Relapses are common.
2. Terbinafine and itraconazole have largely replaced griseofulvin. They work better and much more quickly, although only about 50% of nail infections are cured. Terbinafine should be considered as first-line treatment for dermatophyte fungi, which is the cause for the condition known as athlete’s foot. It is taken daily for 6 weeks for fingernail infections and 12-16 weeks for toenail infections.
3. Itraconazole is effective in treating dermatophytes; it is also useful for treating other fungi such as yeasts. It is often given in bursts for one week every month – because it is deposited into the cuticle of the nail and continues to be effective for a few weeks. Two of these weekly courses, taken 21 days apart, are usually enough for fingernail infections and three for toenail infections.
4. Fluconazole can be effective for Candida fungal infections. It is currently not licensed for fungal nail infections. It appears to be less effective than itraconazole and terbinafine but remains an alternative if someone is not able to tolerate these two medications.

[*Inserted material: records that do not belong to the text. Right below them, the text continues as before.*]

import Summits.CriticalPhenomena.PercolationContinuityZ3.Theses.PercNearOneGluing
import Summits.CriticalPhenomena.PercolationContinuityZ3.Theorems.PercNearOneGluingAdditiveGluingGoodStepResidual
import Summits.CriticalPhenomena.PercolationContinuityZ3.Theorems.PercNearOneGluingAdditiveGluingGoodStep
import Summits.CriticalPhenomena.PercolationContinuityZ3.Theorems.PercNearOneGluingAdditiveGluingGoodBase
import Summits.CriticalPhenomena.PercolationContinuityZ3.Theorems.PercNearOneGluingAdditiveGluingLemma5AnyRelay
import Summits.CriticalPhenomena.PercolationContinuityZ3.Theorems.PercNearOneGluingAdditiveGluingPeelOfPairForm
import Summits.CriticalPhenomena.PercolationContinuityZ3.Theorems.PercNearOneGluingAdditiveGluingPeelPairGamma
import Summits.CriticalPhenomena.PercolationContinuityZ3.Theorems.PercNearOneGluingAdditiveGluingVariants22625
import HarnessLib

/-! # Crux `PercNearOneGluing.AdditiveGluing` (stmt-CriticalPhenomena-4576): **the crux follows from ONE inequality, `pairGamma`**

TTRL deep seat `prover-ttrlatt-v22472-d0-0` (variant V22472 = `stub_peel`); lands `--supports stmt-CriticalPhenomena-4576`.
No definitions, no named facts.  CONDITIONAL result: every theorem takes `hR : pairGamma` (spelled out in each statement).

This is the composition of line `peel` (planner skeleton `Cruxes/AdditiveGluing/Lines/peel.lean`, control-strategist seat g2:
`blockGood_of_peel`, `goodStep_of_peel`, `good_all_of_peel`, `AdditiveGluing_of` — real proofs copied VERBATIM, only the three
stub hypotheses replaced), fed with
* `pairStep_of_pairGamma hR` (landed, `…PeelPairGamma.lean`) for the pair stub `stub_ratioMonotonePair`,
* `stub_peel_of_gluedPairForm` applied to `hR` (landed, `…PeelOfPairForm.lean`: the gluing transfer) for `stub_peel`,
* the landed theorem `stub_goodStaysGoodBlock_var22625` (seat v22625) for `stub_goodStaysGoodBlock`.
Hence `peelLine_additiveGluing_of : pairGamma → AdditiveGluing` (registered stub `stub_additiveGluingOfPairGamma_v22472`), where
`pairGamma` is the Kozma–Nitzan-type pair inequality for a POINT `s` in the glued weighting `u/T`, designated at the minimiser
of the UN-GLUED `u`; its one-relay case is proved (`peel_oneRelay`). [cite: KozmaNitzan2024, §3.2 pp. 12–14, §5.3 p. 34, Question 9 p. 36]
-/

namespace Summit.CriticalPhenomena.PercolationContinuityZ3.Theorems
/-- The generators of the order-one shifted partials of `F_D` are linearly independent when
`τ + 2 ≤ D` (characteristic `0`: the coefficient `D` is a unit). [folklore] -/
theorem linearIndependent_shifted_sumPow [CharZero K] {D τ : ℕ} (hτ : τ + 2 ≤ D) :
    LinearIndependent K (fun p : Fin n × ↥((Finset.univ : Finset (Fin n)).finsuppAntidiag τ) =>
      monomial (p.2 : Fin n →₀ ℕ) (1 : K) *
        pderiv p.1 (∑ j : Fin n, (X j : MvPolynomial (Fin n) K) ^ D)) := by
  classical
  have hD : (D : K) ≠ 0 := by exact_mod_cast (show D ≠ 0 by omega)
  -- distinct monic monomials are independent; multiply by the nonzero constant `D`
  have hb : LinearIndependent K (fun p : Fin n × ↥((Finset.univ : Finset (Fin n)).finsuppAntidiag τ) =>
      monomial ((p.2 : Fin n →₀ ℕ) + Finsupp.single p.1 (D - 1)) (1 : K)) := by
    have h := (MvPolynomial.basisMonomials (Fin n) K).linearIndependent.comp _
      (injective_shiftExponent (n := n) hτ)
    refine (linearIndependent_equiv' (Equiv.refl _) ?_).mp h
    funext p
    simp [coe_basisMonomials]
  have hker : LinearMap.ker (LinearMap.mulLeft K (C (D : K) : MvPolynomial (Fin n) K)) = ⊥ :=
    LinearMap.ker_eq_bot.mpr fun x y hxy => mul_right_injective₀ (C_ne_zero.mpr hD) hxy
  have h2 := hb.map' _ hker
  refine (linearIndependent_equiv' (Equiv.refl _) ?_).mp h2
  funext p
  simp only [Function.comp_apply, Equiv.coe_refl, id_eq, LinearMap.mulLeft_apply,
    monomial_mul_pderiv_sumPow, C_mul_monomial, mul_one]
/-- **THE FIBRE COUNT**: at most `m` indices per site (`#{b : pos b = x} ≤ m`), `f ≥ 0`, `T ⊇ pos(Λ)` finite ⟹
`Σ_b f(pos b) ≤ m·Σ_{x ∈ T} f x` (bonds per site: `m = d` on `ℤᵈ`). [folklore] -/
theorem sum_comp_le_card_mul_sum [Fintype Λ] [DecidableEq S] (pos : Λ → S) (T : Finset S) (hT : ∀ b, pos b ∈ T)
    {m : ℕ} (hm : ∀ x, (Finset.univ.filter fun b => pos b = x).card ≤ m) (f : S → ℝ) (hf : ∀ x, 0 ≤ f x) :
    ∑ b, f (pos b) ≤ m * ∑ x ∈ T, f x := by
  rw [← Finset.sum_fiberwise_of_maps_to (s := Finset.univ) (t := T) (g := pos) (fun b _ => hT b)
    (fun b => f (pos b)), Finset.mul_sum]
  refine Finset.sum_le_sum fun x _ => ?_
  have h : ∑ b ∈ Finset.univ.filter (fun b => pos b = x), f (pos b) =
      ((Finset.univ.filter fun b => pos b = x).card : ℝ) * f x := by
    rw [Finset.sum_congr rfl (g := fun _ => f x) fun b hb => by rw [(Finset.mem_filter.1 hb).2],
      Finset.sum_const, nsmul_eq_mul]
  rw [h]
  exact mul_le_mul_of_nonneg_right (by exact_mod_cast hm x) (hf x)

end Decay

/-! ## §3 The two lattice engines of the tree, volume-uniform for placed index sets -/

section Lattice

variable {d : ℕ} [Fintype Λ] [Fintype Λ']
import Summits.BirchSwinnertonDyer.BirchSwinnertonDyer.Theses.TameQuarticManinParity
import Literature.NumberTheory.EllipticCurves.NewformCuspFourierValuationWeightK
import HarnessLib

/-!
# Route `TameQuarticManinParity`, support item `CuspValuationByDenominatorTypeOfCNS` (stmt-BirchSwinnertonDyer-31985) — PROVED BY NAME:
# the PRINT RECORD of U49 `CuspValuationByDenominatorType` (stmt-BirchSwinnertonDyer-23788) from the named fact [ČNS Lemma 5.13]

U49 as filed is the unconditional `p = 3`, `k = 2`, cusp-form instance of the tree's NAMED (unproved, cite-only) fact
`cesnaviciusNeururerSaha_lemma_5_13` (`NewformCuspFourierValuationWeightK`): cusps `γ∞`, `γ'∞` of `Γ₀(N)` whose
denominators have the same `3`-adic valuation carry the same bounds on `‖ι⁻¹ a_g(n; ·)‖`.  The refuter's audit of U49
(bsd-print-cf2-ref g19, 2026-08-29) offered option (i) «restate as `cesnaviciusNeururerSaha_lemma_5_13 → <U49 body>`»; the
route planner (bsd-idea-3 g17) filed that implication ADDITIVELY as the support item `CuspValuationByDenominatorTypeOfCNS`
(stmt-BirchSwinnertonDyer-31985; the same pattern as TTD's `TwistedPeriodLatticeSaturationOfNamedInputs`, director (504)),
leaving U49 open as pure-cite tier and the LINE-49 glue (stmt-BirchSwinnertonDyer-23793) with its landed proof untouched.
This file proves the item BY NAME (`cuspValuationByDenominatorTypeOfCNS`, one specialisation step via Mathlib's
`CuspForm.toModularFormₗ`).  It does NOT prove U49 as filed (that would prove an instance
of an open literature lemma), proves no crux, and BSD is NOT proved.  THEOREMS ONLY; axioms std.
-/

set_option autoImplicit false
-- D-0017: single-problem summit, so `Summit.BirchSwinnertonDyer.BirchSwinnertonDyer.…` repeats a namespace BY DESIGN.
set_option linter.dupNamespace false

noncomputable section

namespace Summit.BirchSwinnertonDyer.BirchSwinnertonDyer.Theorems.TameQuarticManinParity

open scoped MatrixGroups
open CongruenceSubgroup
open Summit.BirchSwinnertonDyer.BirchSwinnertonDyer.Theses.TameQuarticManinParity
open Literature.NumberTheory.EllipticCurves.ModularForms

/-- **`CuspValuationByDenominatorTypeOfCNS` BY NAME** (route `TameQuarticManinParity`, support item
stmt-BirchSwinnertonDyer-31985, the PRINT RECORD of U49): the named fact `cesnaviciusNeururerSaha_lemma_5_13` (all levels,
primes, weights `k ≥ 1`, modular forms) specialises to the route item U49 `CuspValuationByDenominatorType` (`p = 3`, `k = 2`,
cusp forms, via Mathlib's inclusion `CuspForm.toModularFormₗ`).  U49 itself (stmt-BirchSwinnertonDyer-23788) is NOT closed by
this (pure-cite tier); BSD is not proved by this. [cite: CesnaviciusNeururerSaha2023, Lemma 5.13 (pp. 38–39)] -/
theorem cuspValuationByDenominatorTypeOfCNS : CuspValuationByDenominatorTypeOfCNS := by
  intro h N _ g ι γ γ' hγ B hB n
  haveI : Fact (Nat.Prime 3) := ⟨Nat.prime_three⟩
  have hcoe : ⇑(CuspForm.toModularFormₗ g : ModularForm (Gamma0 N) 2) = ⇑g := rfl
  have := h N 3 2 (by norm_num) (CuspForm.toModularFormₗ g) ι γ γ' hγ B (by rw [hcoe]; exact hB) n
  rwa [hcoe] at this

end Summit.BirchSwinnertonDyer.BirchSwinnertonDyer.Theorems.TameQuarticManinParity

end
import Summits.HubbardSuperconductivity.HubbardSuperconductivity.Theorems.AnisotropyChordTransferFibre3N1RowCellSound

/-!
# Route `AnisotropyChord` / H0 rotor rung, LEVEL 2 row `N₁`: the `ν`-column `[6765, 7306]/10⁶` — named-sum brackets

The `ν`-cell `ν = λ₂/θ² ∈ [0.006765, 0.007306]` of the ∀L ≥ 128 kernel certificate of the (KT-1″) trial-gap bound: the twelve
L-uniform named-sum brackets (`colN06765` : `L2.NamedCell`, `T = 241/10⁵ ≥ θ₀²`, rounding denominator `10⁶`) and their kernel
certificate ★ `colN06765_check : colN06765.check = true` (integer B1 evaluator of p2 g4, one `decide`, ≈ 2 min); shared by all
`a`-cells of this column (files `…N1RowL2N06765A….lean`).  Generated by p2 g5's cells/mkfiles.py (HOME/hubbard-h0-rotor-p2/cells/).
Prover seat `hubbard-h0-rotor-p2` g5; helper for piece A = stmt-HubbardSuperconductivity-23918 of rung 19089
(`--supports`, helper class).  Nothing here proves superconductivity in the Hubbard model; one kernel-certified piece of ONE
conditional reduction (the GM₃ ∀L certificate, Level-2 row `N₁`); the rotor TARGET as originally worded stays FALSE (g15 verdict).
Mathlib + the tree only; no sorry.
-/

set_option linter.dupNamespace false
set_option autoImplicit false

open Literature.Analysis.ValidatedNumerics

namespace Summit.HubbardSuperconductivity.HubbardSuperconductivity.Theorems.AnisotropyChord.Transfer.Fibre3.L2.N1

/-- the column data: `ν`-cell `[6765, 7306]/10⁶` and the twelve certified brackets of
`θ⁴S₂, θ⁶S₃, θ⁸S₄, θ⁴T10, θ⁴T11, θ⁶G21, θ⁶G12, θ⁸G22, θ⁸G31, θ⁸G13, θ⁴Tx(1,0), θ⁴Tx(1,1)`. -/
def colN06765 : L2.NamedCell :=
  { n1 := 6765,
    n2 := 7306,
    νd := 1000000,
    Tn := 241,
    Td := 100000,
    D := 1000000,
    bS2 := (1521481/250000, 6122046507/1000000000),
    bS3 := (1186663/250000, 2380655161/500000000),
    bS4 := (1098759/250000, 8617508/1953125),
    bT10 := (466651/125000, 1884189021/500000000),
    bT11 := (2070923/500000, 2089069021/500000000),
    bG21 := (1043839/500000, 2096193567/1000000000),
    bG12 := (1043839/500000, 2096193567/1000000000),
    bG22 := (602721/500000, 1212698141/1000000000),
    bG31 := (813643/500000, 1635862141/1000000000),
    bG13 := (813643/500000, 1635862141/1000000000),
    bTx10 := (1849283979/500000000, 1884189021/500000000),
    bTx11 := (2053735979/500000000, 2089069021/500000000) }

/-- ★ the named-sum brackets of the column hold (kernel evaluation of the integer B1 certificate). -/
theorem colN06765_check : colN06765.check = true := by decide +kernel

end Summit.HubbardSuperconductivity.HubbardSuperconductivity.Theorems.AnisotropyChord.Transfer.Fibre3.L2.N1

Are there any side effects from the treatments?
Oral treatments are more likely to cause side effects than topical ones. Terbinafine occasionally causes a potentially severe allergic reaction that can make some skin conditions worse or even permanently affects one’s sense of taste. Itraconazole should not be taken if you are on certain medications. Your doctor will advise you about that. Both terbinafine and itraconazole can affect the liver, and your foot pain specialist in Singapore may arrange for blood tests to ensure that this medication is suitable before and during your nail treatment.